WHAT IS BEING ASKED.
Check the listing below line by line and report how many lines hold "windowed", with no other words.

╔══

import Mathlib
import HarnessLib
import Literature.Analysis.FluidPDE.SpaceTimeCalculus
import Literature.Analysis.FluidPDE.WeakSolution
import Summits.NavierStokesRegularity.NavierStokesRegularity.Theorems.ChiralWindowDoorDefs
import Summits.NavierStokesRegularity.NavierStokesRegularity.Theorems.CriticalFluxDoorDefs
import Summits.NavierStokesRegularity.NavierStokesRegularity.Theorems.RellichScarDefs
import Summits.NavierStokesRegularity.NavierStokesRegularity.Theorems.ChiralWindowDoorLambda
import Summits.NavierStokesRegularity.NavierStokesRegularity.Theorems.CriticalFluxDoorLambdaDeriv
import Summits.NavierStokesRegularity.NavierStokesRegularity.Theorems.CriticalFluxDoorTimeDeriv

/-!
# Door S21-C «CriticalFluxDoor» — the windowed critical energy is DIFFERENTIABLE IN TIME:
# `d/dt Q(a, v(t)) = ∫ a (⟪∂ₜv, Λv⟫ + ⟪v, Λ∂ₜv⟫)` (F3-DERIVATION §1, first line)

Door S21-C of nsreg-p1's local Type-I door family (`HOME/ns-regularity-ideate-p1/ROUND-20.md`; DESIGN-ONLY, route NOT born).
For a classical unit-viscosity solution `(v, q)` on the open backward time axis with the tree's scale-invariant package
`ScaleInvariantBounds v q` (`…RellichScarDefs`) and a `C²` weight `a` with compact support, the windowed critical energy
`Q(a, v(t)) = critEnergy a (v t) = ∫ a⟪v(t), Λv(t)⟫` (`…CriticalFluxDoorDefs`) is differentiable on `t < 0` with the
expected derivative (Mathlib `hasDerivAt_integral_of_dominated_loc_of_deriv_le` on the `x`-integral; the `Λ`-factor is
differentiated in time by `…CriticalFluxDoorTimeDeriv.hasDerivAt_fracLapHalf_timeLine`; domination on the
time-neighbourhood `(2t, t/2)` by `|a| · const`).

* `slice_sup_bounds`, `timeDeriv_sup_bounds` — `x`-uniform bounds of orders `0…4` / `0…3` for the slices `v(s)`,
  `∂ₜv(s)`, UNIFORM on `(2t, t/2)`;
* `norm_fracLapHalf_le_integral_derivDom` — `‖Λg(x)‖ ≤ ½∫derivDom(M₁,M₃)` for a `C²` field with `‖g‖ ≤ M₁`, `‖D²g‖ ≤ M₃`;
  `continuous_fracLapHalf_of_bounds` — `Λg` is continuous for a `C³` field with bounded `g, Dg, D²g, D³g`;
* `hasDerivAt_critEnergy` — **`d/dt Q(a, v(t)) = ∫ a(⟪∂ₜv(t), Λv(t)⟫ + ⟪v(t), Λ∂ₜv(t)⟫)`** on `t < 0`.

Seat nsreg-p6 g13 (THEOREMS-ONLY door sequels, DIRECTOR-NS g8 #32 (2)/#36).  WHAT THIS IS NOT: not NS regularity (Clay A);
not the budget F3 yet (the equation is inserted in `…CriticalFluxDoorCritEnergyIdentity`); no route is opened.
-/

noncomputable section

-- the summit and its single sub-problem share the name (CONVENTIONS §1), as in every Theorems file
set_option linter.dupNamespace false

namespace Summit.NavierStokesRegularity.NavierStokesRegularity.Theorems.CriticalFluxDoorCritEnergyDeriv

open MeasureTheory Metric Set Filter Topology Function
open scoped RealInnerProductSpace
open Literature.Analysis Literature.Analysis.FluidPDE
open Summit.NavierStokesRegularity.NavierStokesRegularity.Theorems.ChiralWindowDoorDefs
open Summit.NavierStokesRegularity.NavierStokesRegularity.Theorems.CriticalFluxDoorDefs
open Summit.NavierStokesRegularity.NavierStokesRegularity.Theorems.RellichScarScarRigidity (ScaleInvariantBounds)
open Summit.NavierStokesRegularity.NavierStokesRegularity.Theorems.ChiralWindowDoorLambda
  (integrable_fracLapHalf_integrand_of_contDiff)
open Summit.NavierStokesRegularity.NavierStokesRegularity.Theorems.CriticalFluxDoorLambdaDeriv
  (integrable_derivDom norm_integrand_le_derivDom hasFDerivAt_fracLapHalf)
open Summit.NavierStokesRegularity.NavierStokesRegularity.Theorems.CriticalFluxDoorTimeDeriv
  (hasDerivAt_timeLine contDiff_timeDeriv exists_timeDeriv_bound unif_of_scaleInvariant hasDerivAt_fracLapHalf_timeLine)

variable {v : ℝ → EuclideanSpace ℝ (Fin 3) → EuclideanSpace ℝ (Fin 3)} {q : ℝ → EuclideanSpace ℝ (Fin 3) → ℝ}

/-! ### `x`-uniform bounds for the slices, uniform on a time-neighbourhood -/

/-- **Uniform bounds of orders `0…4` for the slices `v(s)`, `s ∈ (2t, t/2)`**, from the scale-invariant package. -/
theorem slice_sup_bounds (hSIB : ScaleInvariantBounds v q) {t : ℝ} (ht : t < 0) :
    ∃ M : ℕ → ℝ, ∀ n ≤ 4, ∀ s ∈ Ioo (2 * t) (t / 2), ∀ y : EuclideanSpace ℝ (Fin 3),
      ‖iteratedFDeriv ℝ n (v s) y‖ ≤ M n := by
  choose L hL using hSIB
  refine ⟨fun n => |L n| / Real.sqrt (-(t / 2)) ^ (1 + n), fun n _ s hs y => ?_⟩
  exact unif_of_scaleInvariant (g := fun s y => ‖iteratedFDeriv ℝ n (v s) y‖) ht (fun s hs y => (hL n s hs y).1) hs y

/-- **Uniform bounds of orders `0…3` for the slices `∂ₜv(s)`, `s ∈ (2t, t/2)`.** -/
theorem timeDeriv_sup_bounds (hsol : IsClassicalNSSolutionOn (Iio (0 : ℝ)) 1 0 v q) (hSIB : ScaleInvariantBounds v q)
    {t : ℝ} (ht : t < 0) :
    ∃ N : ℕ → ℝ, ∀ n ≤ 3, ∀ s ∈ Ioo (2 * t) (t / 2), ∀ y : EuclideanSpace ℝ (Fin 3),
      ‖iteratedFDeriv ℝ n (timeDeriv v s) y‖ ≤ N n := by
  have h := fun n => exists_timeDeriv_bound hsol hSIB n
  choose W hW using h
  refine ⟨fun n => |W n| / Real.sqrt (-(t / 2)) ^ (3 + n), fun n _ s hs y => ?_⟩
  exact unif_of_scaleInvariant (g := fun s y => ‖iteratedFDeriv ℝ n (timeDeriv v s) y‖) ht (hW n) hs y

/-! ### `Λ` of a bounded `C²`/`C³` field: sup bound and continuity -/

/-- **`‖Λg(x)‖ ≤ ½ ∫ derivDom(M₁, M₃)`** for a `C²` field with `‖g‖ ≤ M₁`, `‖D²g‖ ≤ M₃` (the `x`-uniform majorant). -/
theorem norm_fracLapHalf_le_integral_derivDom {g : EuclideanSpace ℝ (Fin 3) → EuclideanSpace ℝ (Fin 3)}
    (hg : ContDiff ℝ 2 g) {M₁ M₃ : ℝ} (h1 : ∀ y, ‖g y‖ ≤ M₁) (h3 : ∀ y, ‖iteratedFDeriv ℝ 2 g y‖ ≤ M₃)
    (x : EuclideanSpace ℝ (Fin 3)) :
    ‖fracLapHalf g x‖ ≤ (1 / 2 : ℝ) * ∫ z, derivDom M₁ M₃ z := by
  unfold fracLapHalf
  rw [norm_smul, Real.norm_eq_abs, abs_of_pos (by norm_num : (0 : ℝ) < 1 / 2)]
  gcongr
  exact norm_integral_le_of_norm_le (integrable_derivDom M₁ M₃)
    (ae_of_all _ fun z => norm_integrand_le_derivDom hg h1 h3 x z)

/-- `Λg` is continuous for a `C³` field with bounded `g, Dg, D²g, D³g` (it is differentiable, by E6). -/
theorem continuous_fracLapHalf_of_bounds {g : EuclideanSpace ℝ (Fin 3) → EuclideanSpace ℝ (Fin 3)}
    (hg : ContDiff ℝ 3 g) {M₀ M₁ M₂ M₃ : ℝ} (h0 : ∀ y, ‖g y‖ ≤ M₀) (h1 : ∀ y, ‖fderiv ℝ g y‖ ≤ M₁)
    (h2 : ∀ y, ‖iteratedFDeriv ℝ 2 g y‖ ≤ M₂) (h3 : ∀ y, ‖iteratedFDeriv ℝ 3 g y‖ ≤ M₃) :
    Continuous (fracLapHalf g) :=
  continuous_iff_continuousAt.2 fun x => (hasFDerivAt_fracLapHalf hg h0 h1 h2 h3 x).differentiableAt.continuousAt

/-! ### The time derivative of the windowed critical energy -/

/-- **`d/dt Q(a, v(t)) = ∫ a (⟪∂ₜv(t), Λv(t)⟫ + ⟪v(t), Λ∂ₜv(t)⟫)` on `t < 0`** for a classical unit-viscosity solution with
the scale-invariant package and a compactly supported `C²` weight. -/
theorem hasDerivAt_critEnergy (hsol : IsClassicalNSSolutionOn (Iio (0 : ℝ)) 1 0 v q) (hSIB : ScaleInvariantBounds v q)
    {a : EuclideanSpace ℝ (Fin 3) → ℝ} (ha : Continuous a) (hac : HasCompactSupport a) {t : ℝ} (ht : t < 0) :
    HasDerivAt (fun s => critEnergy a (v s))
      (∫ x, a x * (⟪timeDeriv v t x, fracLapHalf (v t) x⟫ + ⟪v t x, fracLapHalf (timeDeriv v t) x⟫)) t := by
  -- the time neighbourhood and the uniform constants there
  have hI : Ioo (2 * t) (t / 2) ∈ 𝓝 t := Ioo_mem_nhds (by linarith) (by linarith)
  have hIneg : ∀ s ∈ Ioo (2 * t) (t / 2), s < 0 := fun s hs => by linarith [hs.2]
  have htI : t ∈ Ioo (2 * t) (t / 2) := ⟨by linarith, by linarith⟩
  obtain ⟨M, hM⟩ := slice_sup_bounds hSIB ht
  obtain ⟨N, hN⟩ := timeDeriv_sup_bounds hsol hSIB ht
  -- regularity of the slices
  have hvC : ∀ s < (0 : ℝ), ContDiff ℝ 3 (v s) := fun s hs => contDiff_infty.1 (hsol.contDiff_velocity hs) 3
  have hwC : ∀ s < (0 : ℝ), ContDiff ℝ 3 (timeDeriv v s) := fun s hs => contDiff_timeDeriv hsol hs 3
  have hM0 : ∀ s ∈ Ioo (2 * t) (t / 2), ∀ y, ‖v s y‖ ≤ M 0 := fun s hs y => by
    have h := hM 0 (by norm_num) s hs y; rwa [norm_iteratedFDeriv_zero] at h
  have hM1 : ∀ s ∈ Ioo (2 * t) (t / 2), ∀ y, ‖fderiv ℝ (v s) y‖ ≤ M 1 := fun s hs y => by
    have h := hM 1 (by norm_num) s hs y; rwa [norm_iteratedFDeriv_one] at h
  have hN0 : ∀ s ∈ Ioo (2 * t) (t / 2), ∀ y, ‖timeDeriv v s y‖ ≤ N 0 := fun s hs y => by
    have h := hN 0 (by norm_num) s hs y; rwa [norm_iteratedFDeriv_zero] at h
  have hN1 : ∀ s ∈ Ioo (2 * t) (t / 2), ∀ y, ‖fderiv ℝ (timeDeriv v s) y‖ ≤ N 1 := fun s hs y => by
    have h := hN 1 (by norm_num) s hs y; rwa [norm_iteratedFDeriv_one] at h
  -- continuity of `Λv(s)`, `Λ∂ₜv(s)` for `s` in the neighbourhood
  have hΛvc : ∀ s ∈ Ioo (2 * t) (t / 2), Continuous (fracLapHalf (v s)) := fun s hs =>
    continuous_fracLapHalf_of_bounds (hvC s (hIneg s hs)) (hM0 s hs) (hM1 s hs) (hM 2 (by norm_num) s hs)
      (hM 3 (by norm_num) s hs)
  have hΛwc : ∀ s ∈ Ioo (2 * t) (t / 2), Continuous (fracLapHalf (timeDeriv v s)) := fun s hs =>
    continuous_fracLapHalf_of_bounds (hwC s (hIneg s hs)) (hN0 s hs) (hN1 s hs) (hN 2 (by norm_num) s hs)
      (hN 3 (by norm_num) s hs)
  -- sup bounds of `Λv(s)`, `Λ∂ₜv(s)` on the neighbourhood
  set BΛv : ℝ := (1 / 2 : ℝ) * ∫ z, derivDom (M 0) (M 2) z with hBΛv
  set BΛw : ℝ := (1 / 2 : ℝ) * ∫ z, derivDom (N 0) (N 2) z with hBΛw
  have hΛv : ∀ s ∈ Ioo (2 * t) (t / 2), ∀ y, ‖fracLapHalf (v s) y‖ ≤ BΛv := fun s hs y =>
    norm_fracLapHalf_le_integral_derivDom ((hvC s (hIneg s hs)).of_le (by norm_cast)) (hM0 s hs)
      (hM 2 (by norm_num) s hs) y
  have hΛw : ∀ s ∈ Ioo (2 * t) (t / 2), ∀ y, ‖fracLapHalf (timeDeriv v s) y‖ ≤ BΛw := fun s hs y =>
    norm_fracLapHalf_le_integral_derivDom ((hwC s (hIneg s hs)).of_le (by norm_cast)) (hN0 s hs)
      (hN 2 (by norm_num) s hs) y
  -- the integrands
  set F : ℝ → EuclideanSpace ℝ (Fin 3) → ℝ := fun s x => a x * ⟪v s x, fracLapHalf (v s) x⟫ with hF
  set F' : ℝ → EuclideanSpace ℝ (Fin 3) → ℝ := fun s x =>
    a x * (⟪timeDeriv v s x, fracLapHalf (v s) x⟫ + ⟪v s x, fracLapHalf (timeDeriv v s) x⟫) with hF'
  have hvc : ∀ s < (0 : ℝ), Continuous (v s) := fun s hs => (hvC s hs).continuous
  have hwc : ∀ s < (0 : ℝ), Continuous (timeDeriv v s) := fun s hs => (hwC s hs).continuous
  have hFc : ∀ s ∈ Ioo (2 * t) (t / 2), Continuous (F s) := fun s hs =>
    ha.mul ((hvc s (hIneg s hs)).inner (hΛvc s hs))
  have hF'c : ∀ s ∈ Ioo (2 * t) (t / 2), Continuous (F' s) := fun s hs =>
    ha.mul (((hwc s (hIneg s hs)).inner (hΛvc s hs)).add ((hvc s (hIneg s hs)).inner (hΛwc s hs)))
  have hFmeas : ∀ᶠ s in 𝓝 t, AEStronglyMeasurable (F s) volume := by
    filter_upwards [hI] with s hs using (hFc s hs).aestronglyMeasurable
  have hFint : Integrable (F t) := (hFc t htI).integrable_of_hasCompactSupport hac.mul_right
  have hF'meas : AEStronglyMeasurable (F' t) volume := (hF'c t htI).aestronglyMeasurable
  -- domination by `|a| · K`
  set K : ℝ := N 0 * BΛv + M 0 * BΛw with hK
  have hdom : ∀ᵐ x ∂(volume : Measure (EuclideanSpace ℝ (Fin 3))), ∀ s ∈ Ioo (2 * t) (t / 2),
      ‖F' s x‖ ≤ |a x| * K := by
    refine ae_of_all _ fun x s hs => ?_
    rw [hF']; dsimp only
    rw [Real.norm_eq_abs, abs_mul]
    refine mul_le_mul_of_nonneg_left ?_ (abs_nonneg _)
    calc |⟪timeDeriv v s x, fracLapHalf (v s) x⟫ + ⟪v s x, fracLapHalf (timeDeriv v s) x⟫|
        ≤ |⟪timeDeriv v s x, fracLapHalf (v s) x⟫| + |⟪v s x, fracLapHalf (timeDeriv v s) x⟫| := abs_add_le _ _
      _ ≤ ‖timeDeriv v s x‖ * ‖fracLapHalf (v s) x‖ + ‖v s x‖ * ‖fracLapHalf (timeDeriv v s) x‖ :=
          add_le_add (abs_real_inner_le_norm _ _) (abs_real_inner_le_norm _ _)
      _ ≤ N 0 * BΛv + M 0 * BΛw := by
          have e1 := hN0 s hs x
          have e2 := hΛv s hs x
          have e3 := hM0 s hs x
          have e4 := hΛw s hs x
          have : 0 ≤ N 0 := (norm_nonneg _).trans e1
          have : 0 ≤ M 0 := (norm_nonneg _).trans e3
          gcongr
  have hbound : Integrable (fun x => |a x| * K) := (ha.abs.mul continuous_const).integrable_of_hasCompactSupport
    (hac.norm.mul_right)
  -- pointwise derivative
  have hderiv : ∀ᵐ x ∂(volume : Measure (EuclideanSpace ℝ (Fin 3))), ∀ s ∈ Ioo (2 * t) (t / 2),
      HasDerivAt (fun r => F r x) (F' s x) s := by
    refine ae_of_all _ fun x s hs => ?_
    have hs0 : s < 0 := hIneg s hs
    have h1 : HasDerivAt (fun r => v r x) (timeDeriv v s x) s := hasDerivAt_timeLine hsol hs0 x
    have h2 : HasDerivAt (fun r => fracLapHalf (v r) x) (fracLapHalf (timeDeriv v s) x) s :=
      hasDerivAt_fracLapHalf_timeLine hsol hSIB hs0 x
    have h := (h1.inner ℝ h2).const_mul (a x)
    rw [hF']
    refine h.congr_deriv ?_
    dsimp only
    ring
  have key := hasDerivAt_integral_of_dominated_loc_of_deriv_le hI hFmeas hFint hF'meas hdom hbound hderiv
  have h := key.2
  rw [hF'] at h
  exact h

end Summit.NavierStokesRegularity.NavierStokesRegularity.Theorems.CriticalFluxDoorCritEnergyDeriv

end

╚══

SOLUTION BELOW.
3